Continuation of the front page (72) Inventor Yusho Ishikawa 3-7-1 Kagamiyama, Higashihiroshima City, Hiroshima Pref. National Tax Agency Brewing Research Institute F-term (reference) 4B065 AA80X AC10 AC20 BA16 BA23 CA42

Claims (11)

[Claims] 1. Saccharomyces cerevisiae (Saccha)
romyces cerevisiae), without or with a mutation treatment, and then selectively separating the yeasts with increased fermentation rates using a selective medium, wherein the yeasts with increased fermentation rates are characterized. Method. 2. Saccharomyces cerevisiae (Saccha)
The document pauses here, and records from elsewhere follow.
import Summits.QuantumFields.BalabanUV.Beta.SecondOrderContactForm
import Summits.QuantumFields.BalabanUV.Beta.GAN24.CovariantFamilyCellPairing

/-!
# `BalabanUV.Beta.GAN24.ZeroModeReflectionParityWords` — binder row G-an2-4 ∕ (CONV-C), W-slot, row (C) at levels ≥ 1, THE QUADRATIC HALF OF THE PARITY DEFECT:
# **THE `conjW₂` DELTA WORDS OF A REFLECTION CONTACT ADD ff CHARGE ONLY ON THE ALL-EQUAL PATTERN** (given the sandwich kernel's Ward zeros)
# (road-P2 chair of row G-an2-4, unit `b2b-balaban-gan24-p2` gen 47, crux team (2); READING R-2 (2)(c), WANTED W-an2-1∕3 [GAN24P2-G47-W3])

NOT IN PRINT; OUR BOOKKEEPING ([folklore] the ff double sum of an2's `ChartConjugation.conjW₂` on diagonal generators with single-site single-component field legs;
0 `def`, 0 cited facts, 0 `def … : Prop`, 0 sorry).  HONEST FRAMING (cell contract, verbatim): «discharging `BetaPertH` makes Bałaban's UV stability UNCONDITIONAL —
a real constructive-QFT result; it is NOT the continuum limit and NOT the Clay problem.»  HONEST DEPENDENCY (verbatim): «continuum YM on T⁴ ⇐ BetaPertH ∧ nine spine
estimates (0/9 proved); BetaPertH ⇐ (D1) ∧ (D4) ∧ CAP+tail; G-an2-4 gates asym, D1 and NE2/3/4.»

WHAT (generic `d`; `X = diagK g`, `X′ = diagK g′` with FIELD legs the deltas `[x = u ∧ β = β₀]·c`, `[x = u′ ∧ β = β₀′]·c′` — an2's `ctGen` at the two jet bonds —, `X₂ = diagK h`
with a field leg of FINITE site support; `𝕄` with summable rows∕columns and ZERO ff constant modes on both sides — `bhKStepAt`'s `E2` block):
* (entrywise form = an2's `SecondOrderContactForm.conjW₂_diag_apply`, reused BY NAME: on the ff block the `(XX′+X′X)𝕄` group is `[x = u = u′][κ₁ = β₀ = β₀′]·2cc′·𝕄 x z`,
  the `X𝕄X′+X′𝕄X` group is `[x = u][z = u′][κ₁ = β₀][κ₂ = β₀′]·cc′·𝕄 u u′ + (mirror)`, the `[𝕄, X₂]` group is `𝕄 x z·(h z − h x)`.)
* **`tsum_tsum_conjW₁_diagK_eq`**: `Σ'_x Σ'_z conjW₁ V V′ X X′ x z (inl κ₁)(inl κ₂) = c·([κ₂ = β₀]·Σ'_x V′ x u − [κ₁ = β₀]·Σ'_z V′ u z) + c′·([κ₂ = β₀′]·Σ'_x V x u′ − [κ₁ = β₀′]·Σ'_z V u′ z)`
  — one-leg-pinned row∕column sums of the two CUBIC kernels (an2's `conjW₁_diag_apply` reused); after the bond-slot cell sums these are cubic cell charges (re-centred by
  leaf-04's `CovariantFamilyCellPairing.sum_box_tsum_mul_periodic`), zero by `ZeroModeReflectionParity.cubicCharge_eq_zero_of_refl_conjV`.
* `sum_box_tsum_tsum_recentre`: the RE-CENTRING `Σ_{r∈box} Σ'_u Σ'_x S κ′ u x (toSite r) = Σ_{r∈box} Σ'_x Σ'_z S κ′ (toSite r) x z` (leaf-04's `sum_box_tsum_mul_periodic` at `A := 1`
  + Fubini on the two kernel legs) — turns the one-leg-pinned sums of the previous bullet into the cubic cell charges of `ZeroModeReflectionParity` §4–§5.
* **`tsum_tsum_conjW₂_diagK_eq`**: `Σ'_x Σ'_z conjW₂ 𝕄 X X′ X₂ x z (inl κ₁)(inl κ₂) = −([κ₁ = β₀ ∧ κ₂ = β₀′]·cc′·𝕄 u u′ (inl β₀)(inl β₀′) + [κ₁ = β₀′ ∧ κ₂ = β₀]·c′c·𝕄 u′ u (inl β₀′)(inl β₀))`
  — the square group and the `[𝕄, X₂]` commutator are pinned row∕column constant modes of `𝕄` (zero); ONLY the sandwich survives, and only on the leg pattern `{κ₁, κ₂} = {β₀, β₀′}`;
  **`tsum_tsum_conjW₂_diagK_eq_zero_of_ne`**: `= 0` whenever `(κ₁, κ₂) ∉ {(β₀, β₀′), (β₀′, β₀)}` — for an2's `ctGen` (`β₀ = κ = α`, `β₀′ = κ′ = α`) this is EVERY pattern but the
  all-equal one `(α,α;α,α)`, in particular every odd-multiplicity pattern.
READING (zero weight): with `ZeroModeReflectionParity` §3 (`R2`), §4–§5 (`conjW₁` ↦ cubic charges ↦ 0) and this file (`conjW₂`), the parity defect `J_j^α` of the comb tower adds
no leg-symmetrised charge on odd-multiplicity patterns GIVEN an2's two reflection laws at the literal (WANTED W-an2-1∕2) and the re-centring of the cubic cell charge — the
odd-pattern half of (C)_{≥1} then needs no exchange∕contact valuation.  Discharges NOTHING of (C)_{≥1} by itself; NEVER «G-an2-4 closed» as (CONV-C); NOT D1, NOT `BetaPertH`,
NOT continuum, NOT Clay.  2026-08-23; no existing file touched.
-/

noncomputable section

open Finset
open scoped BigOperators
open Literature.MathematicalPhysics.QuantumFieldTheory
open Literature.MathematicalPhysics.QuantumFieldTheory.Balaban1983to89
open Literature.MathematicalPhysics.QuantumFieldTheory.Balaban1983to89.Beta
open ExpKernelCalculus (MKer comp shiftK)
open AffineAveraging (box toSite)
open Summit.QuantumFields.BalabanUV.Beta.GAN24.CovariantFamilyCellPairing (sum_box_tsum_mul_periodic)
open OneStepResolventKernel (Fib)
open Summit.QuantumFields.BalabanUV.Beta.ChartConjugation (conjV conjW₁ conjW₂)
open Summit.QuantumFields.BalabanUV.Beta.BorderedHessian (diagK)
open Summit.QuantumFields.BalabanUV.Beta.SecondOrderContactForm (conjW₁_diag_apply conjW₂_diag_apply)
open Summit.QuantumFields.BalabanUV.Beta.AxialDressingRooted (tsum_point tsum_point')

namespace Summit.QuantumFields.BalabanUV.Beta.GAN24.ZeroModeReflectionParityWords

variable {d : ℕ}

/-! ## The ff double sum of the quadratic contact: only the sandwich survives, and only on the leg pattern `{β₀, β₀′}` -/

/-- NOT IN PRINT; OUR BOOKKEEPING.  **THE QUADRATIC DELTA WORDS' ff CHARGE**: with single-site single-component delta field legs `g`, `g′` at `(u, β₀)`, `(u′, β₀′)`, a finitely
site-supported field leg `h`, and a sandwich kernel `𝕄` with summable rows∕columns and zero ff constant modes on both sides,
`Σ'_x Σ'_z conjW₂ 𝕄 (diagK g) (diagK g′) (diagK h) x z (inl κ₁) (inl κ₂) = −([κ₁ = β₀][κ₂ = β₀′]·c·c′·𝕄 u u′ (inl β₀) (inl β₀′) + [κ₁ = β₀′][κ₂ = β₀]·c′·c·𝕄 u′ u (inl β₀′) (inl β₀))`. -/
theorem tsum_tsum_conjW₂_diagK_eq {𝕄 : MKer (d + 1) (Fib d)} {g g' h : (Fin (d + 1) → ℤ) → Fib d → ℝ} {u u' : Fin (d + 1) → ℤ} {β₀ β₀' : Fin (d + 1)} {c c' : ℝ}
    {s : Finset (Fin (d + 1) → ℤ)}
    (hg : ∀ (x : Fin (d + 1) → ℤ) (β : Fin (d + 1)), g x (Sum.inl β) = if x = u ∧ β = β₀ then c else 0)
    (hg' : ∀ (x : Fin (d + 1) → ℤ) (β : Fin (d + 1)), g' x (Sum.inl β) = if x = u' ∧ β = β₀' then c' else 0)
    (hh : ∀ x ∉ s, ∀ (β : Fin (d + 1)), h x (Sum.inl β) = 0)
    (hMrow : ∀ (x : Fin (d + 1) → ℤ) (a b : Fin (d + 1)), Summable fun z => 𝕄 x z (Sum.inl a) (Sum.inl b))
    (hMcol : ∀ (z : Fin (d + 1) → ℤ) (a b : Fin (d + 1)), Summable fun x => 𝕄 x z (Sum.inl a) (Sum.inl b))
    (hrow0 : ∀ (x : Fin (d + 1) → ℤ) (a b : Fin (d + 1)), ∑' z, 𝕄 x z (Sum.inl a) (Sum.inl b) = 0)
    (hcol0 : ∀ (z : Fin (d + 1) → ℤ) (a b : Fin (d + 1)), ∑' x, 𝕄 x z (Sum.inl a) (Sum.inl b) = 0) (κ₁ κ₂ : Fin (d + 1)) :
    (∑' x, ∑' z, conjW₂ 𝕄 (diagK g) (diagK g') (diagK h) x z (Sum.inl κ₁) (Sum.inl κ₂))
      = -((if κ₁ = β₀ ∧ κ₂ = β₀' then c * c' * 𝕄 u u' (Sum.inl β₀) (Sum.inl β₀') else 0)
          + (if κ₁ = β₀' ∧ κ₂ = β₀ then c' * c * 𝕄 u' u (Sum.inl β₀') (Sum.inl β₀) else 0)) := by
  classical
  -- the summand, split into five pieces A − (B + C) + (D − E)
  have hsplit : ∀ x z, conjW₂ 𝕄 (diagK g) (diagK g') (diagK h) x z (Sum.inl κ₁) (Sum.inl κ₂)
      = (2 * (g x (Sum.inl κ₁) * g' x (Sum.inl κ₁)) * 𝕄 x z (Sum.inl κ₁) (Sum.inl κ₂) - (g x (Sum.inl κ₁) * (𝕄 x z (Sum.inl κ₁) (Sum.inl κ₂) * g' z (Sum.inl κ₂)) + g' x (Sum.inl κ₁) * (𝕄 x z (Sum.inl κ₁) (Sum.inl κ₂) * g z (Sum.inl κ₂)))) + (𝕄 x z (Sum.inl κ₁) (Sum.inl κ₂) * h z (Sum.inl κ₂) - 𝕄 x z (Sum.inl κ₁) (Sum.inl κ₂) * h x (Sum.inl κ₁)) := by
    intro x z
    rw [conjW₂_diag_apply]
    ring
  -- summabilities in `z` at fixed `x`
  have sA : ∀ x, Summable fun z => 2 * (g x (Sum.inl κ₁) * g' x (Sum.inl κ₁)) * 𝕄 x z (Sum.inl κ₁) (Sum.inl κ₂) := fun x => (hMrow x κ₁ κ₂).mul_left _
  have sB : ∀ x, Summable fun z => g x (Sum.inl κ₁) * (𝕄 x z (Sum.inl κ₁) (Sum.inl κ₂) * g' z (Sum.inl κ₂)) := fun x => by
    refine Summable.mul_left _ (summable_of_ne_finset_zero (s := {u'}) fun z hz => ?_)
    rw [Finset.mem_singleton] at hz
    rw [hg', if_neg (fun hh => hz hh.1), mul_zero]
  have sC : ∀ x, Summable fun z => g' x (Sum.inl κ₁) * (𝕄 x z (Sum.inl κ₁) (Sum.inl κ₂) * g z (Sum.inl κ₂)) := fun x => by
    refine Summable.mul_left _ (summable_of_ne_finset_zero (s := {u}) fun z hz => ?_)
    rw [Finset.mem_singleton] at hz
    rw [hg, if_neg (fun hh => hz hh.1), mul_zero]
  have sD : ∀ x, Summable fun z => 𝕄 x z (Sum.inl κ₁) (Sum.inl κ₂) * h z (Sum.inl κ₂) := fun x =>
    summable_of_ne_finset_zero (s := s) fun z hz => by rw [hh z hz, mul_zero]
  have sE : ∀ x, Summable fun z => 𝕄 x z (Sum.inl κ₁) (Sum.inl κ₂) * h x (Sum.inl κ₁) := fun x => (hMrow x κ₁ κ₂).mul_right _
  -- inner sums
  have iA : ∀ x, ∑' z, 2 * (g x (Sum.inl κ₁) * g' x (Sum.inl κ₁)) * 𝕄 x z (Sum.inl κ₁) (Sum.inl κ₂) = 0 := fun x => by rw [tsum_mul_left, hrow0, mul_zero]
  have iE : ∀ x, ∑' z, 𝕄 x z (Sum.inl κ₁) (Sum.inl κ₂) * h x (Sum.inl κ₁) = 0 := fun x => by rw [tsum_mul_right, hrow0, zero_mul]
  have iB : ∀ x, ∑' z, g x (Sum.inl κ₁) * (𝕄 x z (Sum.inl κ₁) (Sum.inl κ₂) * g' z (Sum.inl κ₂)) = g x (Sum.inl κ₁) * (𝕄 x u' (Sum.inl κ₁) (Sum.inl κ₂) * (if κ₂ = β₀' then c' else 0)) := fun x => by
    rw [tsum_mul_left]
    congr 1
    have e : ∀ z, 𝕄 x z (Sum.inl κ₁) (Sum.inl κ₂) * g' z (Sum.inl κ₂) = if z = u' then 𝕄 x z (Sum.inl κ₁) (Sum.inl κ₂) * (if κ₂ = β₀' then c' else 0) else 0 := by
      intro z; rw [hg']; by_cases hz : z = u' <;> by_cases hk : κ₂ = β₀' <;> simp [hz, hk]
    simp_rw [e]
    exact tsum_point' u' fun z => 𝕄 x z (Sum.inl κ₁) (Sum.inl κ₂) * (if κ₂ = β₀' then c' else 0)
  have iC : ∀ x, ∑' z, g' x (Sum.inl κ₁) * (𝕄 x z (Sum.inl κ₁) (Sum.inl κ₂) * g z (Sum.inl κ₂)) = g' x (Sum.inl κ₁) * (𝕄 x u (Sum.inl κ₁) (Sum.inl κ₂) * (if κ₂ = β₀ then c else 0)) := fun x => by
    rw [tsum_mul_left]
    congr 1
    have e : ∀ z, 𝕄 x z (Sum.inl κ₁) (Sum.inl κ₂) * g z (Sum.inl κ₂) = if z = u then 𝕄 x z (Sum.inl κ₁) (Sum.inl κ₂) * (if κ₂ = β₀ then c else 0) else 0 := by
      intro z; rw [hg]; by_cases hz : z = u <;> by_cases hk : κ₂ = β₀ <;> simp [hz, hk]
    simp_rw [e]
    exact tsum_point' u fun z => 𝕄 x z (Sum.inl κ₁) (Sum.inl κ₂) * (if κ₂ = β₀ then c else 0)
  have iD : ∀ x, ∑' z, 𝕄 x z (Sum.inl κ₁) (Sum.inl κ₂) * h z (Sum.inl κ₂) = ∑ z ∈ s, 𝕄 x z (Sum.inl κ₁) (Sum.inl κ₂) * h z (Sum.inl κ₂) := fun x =>
    tsum_eq_sum fun z hz => by rw [hh z hz, mul_zero]
  have inner : ∀ x, ∑' z, conjW₂ 𝕄 (diagK g) (diagK g') (diagK h) x z (Sum.inl κ₁) (Sum.inl κ₂)
      = -(g x (Sum.inl κ₁) * (𝕄 x u' (Sum.inl κ₁) (Sum.inl κ₂) * (if κ₂ = β₀' then c' else 0))
          + g' x (Sum.inl κ₁) * (𝕄 x u (Sum.inl κ₁) (Sum.inl κ₂) * (if κ₂ = β₀ then c else 0)))
        + ∑ z ∈ s, 𝕄 x z (Sum.inl κ₁) (Sum.inl κ₂) * h z (Sum.inl κ₂) := by
    intro x
    simp_rw [hsplit]
    rw [((sA x).sub ((sB x).add (sC x))).tsum_add ((sD x).sub (sE x)), (sA x).tsum_sub ((sB x).add (sC x)), (sB x).tsum_add (sC x),
      (sD x).tsum_sub (sE x), iA, iB, iC, iD, iE]
    ring
  simp_rw [inner]
  -- outer sums
  have oB : Summable fun x => g x (Sum.inl κ₁) * (𝕄 x u' (Sum.inl κ₁) (Sum.inl κ₂) * (if κ₂ = β₀' then c' else 0)) :=
    summable_of_ne_finset_zero (s := {u}) fun x hx => by
      rw [Finset.mem_singleton] at hx; rw [hg, if_neg (fun hh => hx hh.1), zero_mul]
  have oC : Summable fun x => g' x (Sum.inl κ₁) * (𝕄 x u (Sum.inl κ₁) (Sum.inl κ₂) * (if κ₂ = β₀ then c else 0)) :=
    summable_of_ne_finset_zero (s := {u'}) fun x hx => by
      rw [Finset.mem_singleton] at hx; rw [hg', if_neg (fun hh => hx hh.1), zero_mul]
  have oD : Summable fun x => ∑ z ∈ s, 𝕄 x z (Sum.inl κ₁) (Sum.inl κ₂) * h z (Sum.inl κ₂) :=
    summable_sum fun z _ => (hMcol z κ₁ κ₂).mul_right _
  have vB : ∑' x, g x (Sum.inl κ₁) * (𝕄 x u' (Sum.inl κ₁) (Sum.inl κ₂) * (if κ₂ = β₀' then c' else 0))
      = (if κ₁ = β₀ then c else 0) * (𝕄 u u' (Sum.inl κ₁) (Sum.inl κ₂) * (if κ₂ = β₀' then c' else 0)) := by
    have e : ∀ x, g x (Sum.inl κ₁) * (𝕄 x u' (Sum.inl κ₁) (Sum.inl κ₂) * (if κ₂ = β₀' then c' else 0))
        = if x = u then (if κ₁ = β₀ then c else 0) * (𝕄 x u' (Sum.inl κ₁) (Sum.inl κ₂) * (if κ₂ = β₀' then c' else 0)) else 0 := by
      intro x; rw [hg]; by_cases hx : x = u <;> by_cases hk : κ₁ = β₀ <;> simp [hx, hk]
    simp_rw [e]
    exact tsum_point' u fun x => (if κ₁ = β₀ then c else 0) * (𝕄 x u' (Sum.inl κ₁) (Sum.inl κ₂) * (if κ₂ = β₀' then c' else 0))
  have vC : ∑' x, g' x (Sum.inl κ₁) * (𝕄 x u (Sum.inl κ₁) (Sum.inl κ₂) * (if κ₂ = β₀ then c else 0))
      = (if κ₁ = β₀' then c' else 0) * (𝕄 u' u (Sum.inl κ₁) (Sum.inl κ₂) * (if κ₂ = β₀ then c else 0)) := by
    have e : ∀ x, g' x (Sum.inl κ₁) * (𝕄 x u (Sum.inl κ₁) (Sum.inl κ₂) * (if κ₂ = β₀ then c else 0))
        = if x = u' then (if κ₁ = β₀' then c' else 0) * (𝕄 x u (Sum.inl κ₁) (Sum.inl κ₂) * (if κ₂ = β₀ then c else 0)) else 0 := by
      intro x; rw [hg']; by_cases hx : x = u' <;> by_cases hk : κ₁ = β₀' <;> simp [hx, hk]
    simp_rw [e]
    exact tsum_point' u' fun x => (if κ₁ = β₀' then c' else 0) * (𝕄 x u (Sum.inl κ₁) (Sum.inl κ₂) * (if κ₂ = β₀ then c else 0))
  have vD : ∑' x, ∑ z ∈ s, 𝕄 x z (Sum.inl κ₁) (Sum.inl κ₂) * h z (Sum.inl κ₂) = 0 := by
    rw [Summable.tsum_finsetSum (fun z _ => (hMcol z κ₁ κ₂).mul_right _)]
    exact Finset.sum_eq_zero fun z _ => by rw [tsum_mul_right, hcol0, zero_mul]
  rw [((oB.add oC).neg).tsum_add oD, tsum_neg, oB.tsum_add oC, vB, vC, vD, add_zero]
  have e1 : (if κ₁ = β₀ ∧ κ₂ = β₀' then c * c' * 𝕄 u u' (Sum.inl β₀) (Sum.inl β₀') else 0)
      = (if κ₁ = β₀ then c else 0) * (𝕄 u u' (Sum.inl κ₁) (Sum.inl κ₂) * (if κ₂ = β₀' then c' else 0)) := by
    by_cases h1 : κ₁ = β₀
    · by_cases h2 : κ₂ = β₀'
      · subst h1; subst h2; simp only [and_self, if_true]; ring
      · simp [h1, h2]
    · simp [h1]
  have e2 : (if κ₁ = β₀' ∧ κ₂ = β₀ then c' * c * 𝕄 u' u (Sum.inl β₀') (Sum.inl β₀) else 0)
      = (if κ₁ = β₀' then c' else 0) * (𝕄 u' u (Sum.inl κ₁) (Sum.inl κ₂) * (if κ₂ = β₀ then c else 0)) := by
    by_cases h3 : κ₁ = β₀'
    · by_cases h4 : κ₂ = β₀
      · subst h3; subst h4; simp only [and_self, if_true]; ring
      · simp [h3, h4]
    · simp [h3]
  rw [e1, e2]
romyces cerevisiae), without or after mutation treatment, using a selective medium to selectively isolate yeast having a bubble-free property and an increased fermentation rate. A method for breeding sake yeast having a property and an increased fermentation rate. 3. Saccharomyces cerevisiae (Saccha
A method for breeding yeast having an increased fermentation rate, characterized in that multi-drug-resistant yeast is selectively isolated without or after mutation treatment of yeast belonging to R. cerevisiae). 4. Saccharomyces cerevisiae (Saccha
romyces cerevisiae), without mutagenesis, or after mutagenesis, selective isolation of multidrug-resistant yeasts. Breeding method. 5. The drug to be contained in the selective medium or the drug-resistant drug is at least one selected from anisomycin, sesquiterpene antibiotics, cycloheximide, fluphenazine, and cerulenin. The method according to any one of claims 1 to 4. 6. The method according to claim 5, wherein the agent is anisomycin. 7. The sesquiterpene antibiotic is at least one selected from tricosecin, lorizin A, and velcarin A.
The method described in. 8. A yeast breeding and isolated by the method according to any one of claims 1 to 7, wherein the fermentation rate is increased. 9. A sake yeast breeding and separated by the method according to any one of claims 2, 4 to 7, which has a bubble-free property and has an increased fermentation rate. 10. A method for producing a brewed brew, comprising using the yeast according to claim 8 or 9. A brewed liquor produced by the method according to claim 10.